I've used them without issue, know others using the same, no problems, screw paying 2-300$ for a handguard,
$30USD delivered

----------


## Glycerine

another brownells parcel....

couple of Wolff extra power carbine springs, RRA 9mm buffers, as recommended by QC10 for a 9mm build, @Tommy
J.P 3.5T enhanced reliability springs, should bring the factory trigger to 4-5lb pull.
and Lee 9mm carbide die set.

----------


## seano

> ali express, as long as you get one with the *steel barrel nut* there good to go, search for NSR keymod handguard.
> 
> I've used them without issue, know others using the same, no problems, screw paying 2-300$ for a handguard,
> $30USD delivered


Be careful NZ Customs doesn't seize it ,as did happen to me about 2 months ago now ... then I had to prove it was for a A cat rifle (which was pretty straight forward)but if it had of been for one of my E cat rifles ,I would have needed to produce a import Permit FFS .... 
Ive bought countless rails and accessories from the likes of alliexpress over the years .... But this one time at Band Camp ....  NZ Customs ....

----------


## seano

If one of you blokes is interested in selling a 9mm AR build ... I have a good mate with $ and his E Endorsement who would take one off your hands .. So please let me know or if you would be interested in doing him a build ?

----------


## Glycerine

yep, never been a real issue for me,
Dan's a good guy (customs AO) quick email with whats coming in (never had to with ali express, but every brownells parcel i have to)
stating whats in the parcel and its intended use and a quick pick of my FAL,
released no problems

----------


## Glycerine

> If one of you blokes is interested in selling a 9mm AR build ... I have a good mate with $ and his E Endorsement who would take one off your hands .. So please let me know or if you would be interested in doing him a build ?


good chance for him to build his own! its fun, big kids lego's

----------


## paulbrady

would you be interested in parting with one of the wolf extra power springs ,i already have the 9mm buffer

----------


## Glycerine

sorry, brought the extras in for @Tommy

----------


## seano

> good chance for him to build his own! its fun, big kids lego's


Yeah I might have to suggest that to him ,unless he can find one .
I have my own CMMG Dedicated 9mm AR ,which I put together about a year ago now .
How did you Guys get on importing the uppers/lowers/barrels etc ? 
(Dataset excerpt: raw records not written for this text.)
import Mathlib
import HarnessLib
import Summits.RiemannHypothesis.RiemannHypothesis.Theses.SuzukiWindowsDoor

/-!
# RiemannHypothesis / SuzukiWindowsDoor — support item `ContractionGivesWitness` (stmt-RiemannHypothesis-19735) PROVED

RH-FREE, ζ-FREE, K-general: if `K : ℝ → ℝ` is a line contraction from every `L²(−t,t)` (the conclusion of the
route's crux A1), then the window average `W_K(x) = ∫_{(0,1)} K(x+y) dy` is in `L²(ℝ)` — take `t = 1` and the
test function `f = 1_{(0,1)}`. K-general port (planner rh-dbr-theory g5, `ports/SuzukiWindowsDoorContractionGivesWitness
.scratch.lean`, farm-verified) of the cell's `limContractionGivesWitness_holds`. Nothing here bears on the truth of RH.
-/

noncomputable section

-- D-0017: `Summit.<S>.<S>.…` is the designed namespace of a single-problem summit.
set_option linter.dupNamespace false

open MeasureTheory

namespace Summit.RiemannHypothesis.RiemannHypothesis.Theorems

/-- **Route `SuzukiWindowsDoor`, support item `ContractionGivesWitness` (stmt-RiemannHypothesis-19735) — PROVED
(RH-FREE, ζ-FREE).** A line contraction from every `L²(−t,t)` has its `(0,1)`-window average in `L²(ℝ)`
(test `f = 1_{(0,1)}` at `t = 1`). -/
theorem suzukiWindowsDoor_contractionGivesWitness_proof :
    Summit.RiemannHypothesis.RiemannHypothesis.Theses.SuzukiWindowsDoor.ContractionGivesWitness := by
  intro K hC
  set f : ℝ → ℝ := Set.indicator (Set.Ioo 0 1) (fun _ => (1 : ℝ)) with hf
  have hfin : (volume.restrict (Set.Ioo (-1 : ℝ) 1)) (Set.Ioo 0 1) ≠ ⊤ := by
    rw [Measure.restrict_apply measurableSet_Ioo]
    exact ((measure_mono Set.inter_subset_left).trans_lt (by simp [Real.volume_Ioo])).ne
  have hfm : MemLp f 2 (volume.restrict (Set.Ioo (-1 : ℝ) 1)) :=
    memLp_indicator_const 2 measurableSet_Ioo (1 : ℝ) (Or.inr hfin)
  obtain ⟨hmem, -⟩ := hC 1 zero_le_one f hfm
  have heq : (fun x : ℝ => ∫ y in Set.Ioo (-1 : ℝ) 1, K (x + y) * f y) =
      fun x : ℝ => ∫ y in Set.Ioo (0 : ℝ) 1, K (x + y) := by
    funext x
    have hpt : ∀ y : ℝ, K (x + y) * f y = Set.indicator (Set.Ioo 0 1) (fun y => K (x + y)) y := by
      intro y
      by_cases hy : y ∈ Set.Ioo (0 : ℝ) 1 <;> simp [hf, hy]
    simp_rw [hpt]
    rw [setIntegral_indicator measurableSet_Ioo,
      Set.inter_eq_right.2 (Set.Ioo_subset_Ioo (by norm_num) le_rfl)]
  rw [← heq]
  exact hmem

end Summit.RiemannHypothesis.RiemannHypothesis.Theorems

end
Just asking as I've been waiting now for 6 weeks for a permit for ×3 pistol mags ,which are sitting at customs for 4weeks awaiting my signed permit

----------


## Glycerine

> Yeah I might have to suggest that to him ,unless he can find one .
> I have my own CMMG Dedicated 9mm AR ,which I put together about a year ago now .
> How did you Guys get on importing the uppers/lowers/barrels etc ? 
> 
> Just asking as I've been waiting now for 6 weeks for a permit for ×3 pistol mags ,which are sitting at customs for 4weeks awaiting my signed permit


didn't, not worth importing those parts (qc10 lower + bolt was gonna cost over $1350 to import, cheaper to buy local)...
if you had a large order to bring the cost of parts down and can spreed the export fee across

oh the qc10 colt style 9mm lowers are due in a month or 2, round $650?
and barrels are due soon aswell.

unless i can bring it in w/o export permits, Its to costly.  And I just don't bother with orders over $100usd 

I apply for E permits when i don't need them and have handy when i need them,
waiting times havent been bad for me, but never hurts to have some ready in advance...
the stock permit i had sitting round for a year! almost about to expire, LOL!

you can get stuff from canada much easier, but they dont seam to have any 9mm stuff

----------


## hunt_fish

> Be careful NZ Customs doesn't seize it ,as did happen to me about 2 months ago now ... then I had to prove it was for a A cat rifle (which was pretty straight forward)but if it had of been for one of my E cat rifles ,I would have needed to produce a import Permit FFS .... 
> Ive bought countless rails and accessories from the likes of alliexpress over the years .... But this one time at Band Camp ....  NZ Customs ....


How did you go about proving it was for an A cat rifle, if said A cat isn't on their register of firearms?


Sent from my iPhone using Tapatalk

----------


## Glycerine

my word as a "fit and proper person" was enough, I haven't had to prove a thing

----------


## seano

> How did you go about proving it was for an A cat rifle, if said A cat isn't on their register of firearms?
> 
> 
> Sent from my iPhone using Tapatalk


A quick call with Dan at customs , then quick call to local AO then a follow up email cc to customs stating part was for a A cat rifle ... very simple if your straight up and have a good relationship with your AO 
At the end of the day I could of lied to both customs and my AO and said the HandGuard was for a AirSoft ... But that would prove "im not a fit and proper person"

----------


## hunt_fish

Good to hear - things get confusing when E cat is registered but A cat isn't!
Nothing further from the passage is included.